REFERENCE SIGNAL DESIGN FOR ZERO-TAIL ORTHOGONAL FREQUENCY DIVISION MULTIPLEXING COMMUNICATIONS

Organization Name

qualcomm incorporated

Inventor(s)

Iyab Issam Sakhnini of San Diego CA (US)

Hemant Saggar of San Diego CA (US)

Tao Luo of San Diego CA (US)

REFERENCE SIGNAL DESIGN FOR ZERO-TAIL ORTHOGONAL FREQUENCY DIVISION MULTIPLEXING COMMUNICATIONS - A simplified explanation of the abstract

This abstract first appeared for US patent application 20240129083 titled 'REFERENCE SIGNAL DESIGN FOR ZERO-TAIL ORTHOGONAL FREQUENCY DIVISION MULTIPLEXING COMMUNICATIONS

Simplified Explanation

The abstract describes methods, systems, and devices for wireless communications involving the generation, processing, and transmission of time-domain and frequency-domain reference signal sequences.

• A transmitting device generates a time-domain reference signal sequence, truncates it to a specific length, appends header and tail portions, and performs a DFT to generate a frequency-domain reference signal sequence.
• The transmitting device then performs an IFFT on the result of the DFT and transmits it to a receiving device for further processing involving FFT, division by a phase constant, and taking the conjugate of the received sequence.

Potential Applications

This technology can be applied in various wireless communication systems, such as 5G networks, IoT devices, and satellite communications.

Problems Solved

This technology helps in improving the efficiency and reliability of wireless communication by optimizing the generation and processing of reference signal sequences.

Benefits

- Enhanced signal processing capabilities - Improved signal transmission quality - Increased data transfer speeds

Potential Commercial Applications

Optimizing wireless communication systems for faster and more reliable data transmission in various industries, including telecommunications, IoT, and satellite communications.

Possible Prior Art

Prior art may include patents or research papers related to signal processing techniques in wireless communications, such as DFT, IFFT, and FFT algorithms.

Unanswered Questions

How does this technology impact battery life in wireless devices?

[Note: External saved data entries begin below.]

import Summits.MatrixMultiplication.MatrixMultiplication.Theorems.AbelianSTPPCensusShapeCertVQDefsS

/-!
# Abelian STPP census — kernel evaluation of the vQ certificate `checkQS` at order 456, path segments (part a)

Cell mm-stpp, rung F-M1; successor kernel item VQ-CERT (T_E beyond 417 under vQ := vP ∧ E3⁺) in support of the closed crux item
stmt-MatrixMultiplication-19191; seat mm-stpp-vp-p2 (gen 2); support file (no definitions).  PATH SEGMENTS of `ShapeCertVQ.checkQS 456`
(`…ShapeCertVQDefsS`): `pathOutS 456 path i n` = at the node reached by `path` (pairs (block, member), last step first; `[]` = root)
the node-level decision, else the walk of the pool's blocks `i … i+n−1`; `pathInS 456 path i j n` = the walk of the members
`j … j+n−1` of block `i`; each by `decide +kernel` (no `native_decide`, standard axioms, `Elab.async false`), sized by the seat's
planner (`work/Plan.lean`: ≤ 45 000 cost units ≈ 45 s of kernel work per declaration).  Assembled into `checkQS 456 = true` in
`…AbelianSTPPCensusShapeCertVQEvalS456` by the lemmas of `…ShapeCertVQSearchPS`.
WHAT THIS IS NOT: Boolean evaluations; no statement about STPP families or `ω` by themselves.
-/

set_option linter.dupNamespace false -- `MatrixMultiplication.MatrixMultiplication` (summit = problem, D-0017)
set_option autoImplicit false
set_option Elab.async false -- sequential kernel evaluations

namespace Summit.MatrixMultiplication.MatrixMultiplication.Theorems.ShapeCertVQ

set_option maxHeartbeats 0 in
/-- path segment of `checkQS 456` (planner cost ≈ 829; kernel evaluation) -/
theorem pso_456_r_o0_5 : pathOutS 456 [] 0 5 = true := by
  decide +kernel

set_option maxHeartbeats 0 in
/-- path segment of `checkQS 456` (planner cost ≈ 28265; kernel evaluation) -/
theorem psi_456_r_b5_0_17 : pathInS 456 [] 5 0 17 = true := by
  decide +kernel

set_option maxHeartbeats 0 in
/-- path segment of `checkQS 456` (planner cost ≈ 89438; kernel evaluation) -/
theorem psi_456_r_5x17_b0_0_8 : pathInS 456 [(5, 17)] 0 0 8 = true := by
  decide +kernel

set_option maxHeartbeats 0 in
/-- path segment of `checkQS 456` (planner cost ≈ 28931; kernel evaluation) -/
theorem psi_456_r_5x17_b0_8_9999 : pathInS 456 [(5, 17)] 0 8 9999 = true := by
  decide +kernel

set_option maxHeartbeats 0 in
/-- path segment of `checkQS 456` (planner cost ≈ 23619; kernel evaluation) -/
theorem pso_456_r_5x17_o1_9999 : pathOutS 456 [(5, 17)] 1 9999 = true := by
  decide +kernel

end Summit.MatrixMultiplication.MatrixMultiplication.Theorems.ShapeCertVQ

This article does not address the potential impact of this technology on the battery life of wireless devices. Implementing complex signal processing algorithms may require additional power consumption, which could affect the battery life of devices.

What are the potential security implications of using this technology in wireless communications?

The article does not discuss the security aspects of implementing this technology in wireless communications. It is essential to consider potential vulnerabilities and security measures to protect data transmission in wireless networks.

Original Abstract Submitted

methods, systems, and devices for wireless communications are described. a transmitting device may generate a first time-domain reference signal sequence of a first sequence length, and may truncate the first sequence length to a second sequence length and may append a header portion and a tail portion to the truncated first time-domain reference signal sequence. the transmitting device may perform a discrete fourier transform (dft) on the truncated first time-domain reference signal sequence to generate a frequency-domain reference signal sequence associated with a phase constant, and may perform an inverse fast-fourier transform (ifft) on the result of the dft. the transmitting device may then transmit the result of the ifft to a receiving device, which may further process the signal by performing a fast-fourier transform (fft), dividing by the phase constant, and taking the conjugate of the received sequence.